A couple of weeks before the state’s pandemic shutdown, my toddler and I got sick with terrible colds. I was also more than eight months pregnant! But at least we were already isolating at home, and well-stocked in preparation of the new baby’s arrival. No shortage of frozen peas, diapers, or toilet paper here!
Pandemic Baby, as he was dubbed, would be my third baby in three years, and a rainbow baby at that. I lost my second born, Christina Michelle, on Christmas 2018, a full-term stillborn beauty. So while I was certainly anxious about delivering during the week of the expected COVID peak, the nurses remarked how calm I was. I had already experienced the worst thing a mother could live through, so I faced this challenge eagerly. And joy of joys, Daniel Joseph was born on the morning of April 15th at a healthy 8 pounds, 14 oz!

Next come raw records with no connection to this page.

import Summits.BirchSwinnertonDyer.BirchSwinnertonDyer.Theorems.SchneiderFreeAdditiveX3PoitouTateSelmerDualityHolds
import Summits.BirchSwinnertonDyer.BirchSwinnertonDyer.Theorems.SchneiderFreeAdditiveX3PoitouTateUnramifiedOrthogonalAllLevels
import Literature.NumberTheory.GaloisRepresentations.GaloisCohomologyInflationColimit
import HarnessLib

/-!
# The (R4) RECIPROCITY EQUALITY of the `Ш²`-readout road to PT2, for THE idèle projections, THE canonical invariant maps and
# the bijection `nat := −Φ⁻¹ ∘ H¹(κ)` (Milne *ADT* I Thm. 4.10 (a), proof p. 58; Tate, Cassels–Fröhlich VII §11.2 (bis))

Cell `bsd-schneider`, seat `door-c5` g18.  Crux `stmt-BirchSwinnertonDyer-19295` `AnticycControlAdditiveK` (behind PT2 =
`Literature.NumberTheory.GaloisCohomology.poitouTate_sha_tateDual K`, bsd-wall item 20462, whose road on door-c4's canonical
presentation is `PoitouTateShaTwoReadout.shaTwo_tateDual_of_ideleProjection` — inputs `hcomp` (landed, door-c4
`selmerComplement_canonical_holds`), `hR3` (landed, door-c5 `exists_readout_eq_of_assembly`), **`nat`, `hnat`, `hR4`** (THIS FILE,
modulo ONE named input `hRur`; `nat_bijective`), and the degree-`2` package `Ψ` (bsd-wall chl-p2: (a)–(d) landed, (e) ⟸ (A) + door-c5's
`IdeleReadout.sha_hom_units_dies_in_idele`)).  Theorems only; no definition, no named fact, no instance, no `sorry`.

THE MATHEMATICS.  `ρ₀` a finite `n`-torsion discrete `Γ_K`-module on `M`, `S = presentationComplex ρ₀ : 0 → N₁ → P → M → 0`
door-c4's canonical presentation, `(ι, κ)` a biduality pair `M ⇄ M^{DD}` (`exists_bidual_intertwining`), `Φ : Ext¹_{C_Γ}(ℤ, M) ⥲ H¹(K, M)`
door-c5's inflation bijection (`OpenLayer.extOneEquiv`, `GaloisCohomologyInflationColimit`: `Φ (Inf_U [γ]) = [σ ↦ γ(σ̄)]`).  Put

  **`nat := −(Φ⁻¹ ∘ H¹(κ)) : H¹(K, M^{DD}) →+ Ext¹_{C_Γ}(ℤ, M)`**  (bijective: `nat_bijective`).

For `f : N₁ → J̄` and `y ∈ H¹(K, M^{DD})` write `x := H¹(κ) y ∈ H¹(K, M)`, choose a layer `E ⊇ K(M)` and a layer `1`-cocycle `γ`
with `Inf_E [γ] = Φ⁻¹ x` (`exists_layer_ge_inflG_eq`); then door-c4's inflated class `[σ ↦ γ(σ̄)]` IS `x`
(`inflatedClass_eq_extOneToGaloisCohomology_inflG`, the dictionary the abstract comparison `extTrivAddEquivGaloisCohomology` could
not supply), so door-c4's E-side idèle package applies to `(f, Φ⁻¹ x)`: an idèle `2`-cocycle `b` of `Gal(E/K)` with
(P1) `classBarInv (Φ⁻¹ x ∘ ∂(f ≫ g)) = inv_E [b]` (`exists_cocycle_classBarInv_eq_inv`), (P3) `inv_v [b] = inv_v((π_v f)_* res_v δ₁ x)`
at every finite `v` (`localInv_H2π_eq_brauerInvariantEquiv`), (P4) the archimedean transport at every real `w`
(`twoCocycleClass_archReadoutPair_pull_eq`).  By the local formula `(1/n)⟨R_v f, loc_v y⟩_v = −inv_v((π_v f)_* res_v δ₁ x)`
(`zmodToQmodZ_localTatePairingZMod_localReadout` with `H¹(κ_v) loc_v y = res_v x`, `res_v δ₁ = δ₁ res_v`) and its archimedean
form (`localInvInf_H2π_eq_neg_zmodToQmodZ_localTatePairingZMod_localReadout`, `H¹(ι) x = y`), EVERY local invariant of `[b]` is
minus the corresponding local pairing term:  `inv_v [b] = −(1/n)⟨R_v f, loc_v y⟩_v`.  Hence, for every finite `T' ⊇ Tf ⊇ {v ∣ ∞}` off
which `y` is unramified — where `Tf` is a finite set off which `v ∤ n`, `M^D` is unramified and the readout `R_v f` is unramified
(the named input **`hRur`**: the local readout of an idèle-valued map is unramified almost everywhere, Milne I Lemma 4.13) — the
local invariants of `[b]` vanish off `T'` (unramified classes are orthogonal, `unramifiedSubgroup_tateDual_le_dualLocalCondition'`),
`inv_E [b] = Σ_{v ∈ T'} inv_v [b]` (`IdeleCohomology.inv_eq_sum_place`), and

  **`(1/n) Σ_{v ∈ T'} ⟨R_v f, loc_v y⟩_v = −inv_E [b] = −classBarInv (Φ⁻¹ x ∘ ∂(f ≫ g)) = classBarInv (nat y ∘ ∂(f ≫ g))`**

— VERBATIM the hypothesis `hR4` of `shaTwo_tateDual_of_ideleProjection` for `π := IdeleReadout.ideleProjection K`,
`inv := classBarInv K`, `nat := −(Φ⁻¹ ∘ H¹(κ))` (`hR4_ideleProjection_of_readoutUnramified`), for EVERY number field `K`.

HONEST FRAMING: bookkeeping over the cited tree theorems; the one remaining input `hRur` is named, not proved, here; no case of
Poitou–Tate (a) or of BSD is proved in this file.

## References
* J. S. Milne, *Arithmetic Duality Theorems* (2nd ed. 2006), I Thm. 4.10 (a) and its proof (p. 58), Lemma 4.13, Prop. 0.19. [MilneADT2006]
* J. W. S. Cassels, A. Fröhlich (eds.), *Algebraic Number Theory* (1967), Ch. VII (Tate) §11.2 (bis), §7.3. [CasselsFrohlichANT1967]
* J.-P. Serre, *Galois Cohomology* (1997), I §2.2 Prop. 8. [SerreGaloisCohomology1997]
-/

noncomputable section

open Function NumberField IsDedekindDomain CategoryTheory CategoryTheory.Abelian groupCohomology
open scoped NumberField ContRepresentation

set_option linter.dupNamespace false
set_option autoImplicit false

namespace Summit.BirchSwinnertonDyer.BirchSwinnertonDyer.Theorems.SchneiderFreeAdditiveX3.PoitouTateReduction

However, after his father and I held him for just a few minutes, my baby was whisked away to the NICU for various (non-COVID related) issues. I was discharged and distraught to leave the hospital yet again without a baby. I could only visit the NICU once per day, and my husband wasn’t allowed to visit at all, due to the COVID restrictions. It was hard not to overreact during this period, of suiting up each time I entered the NICU, and then leaving him every night, albeit with lovely professionals. Daniel only stayed in for five days, but it seemed like an eternity. Then again, the last two months stuck home with a toddler and newborn with no help from friends or grandparents have also felt like an eternity! But one that I am very grateful to be in.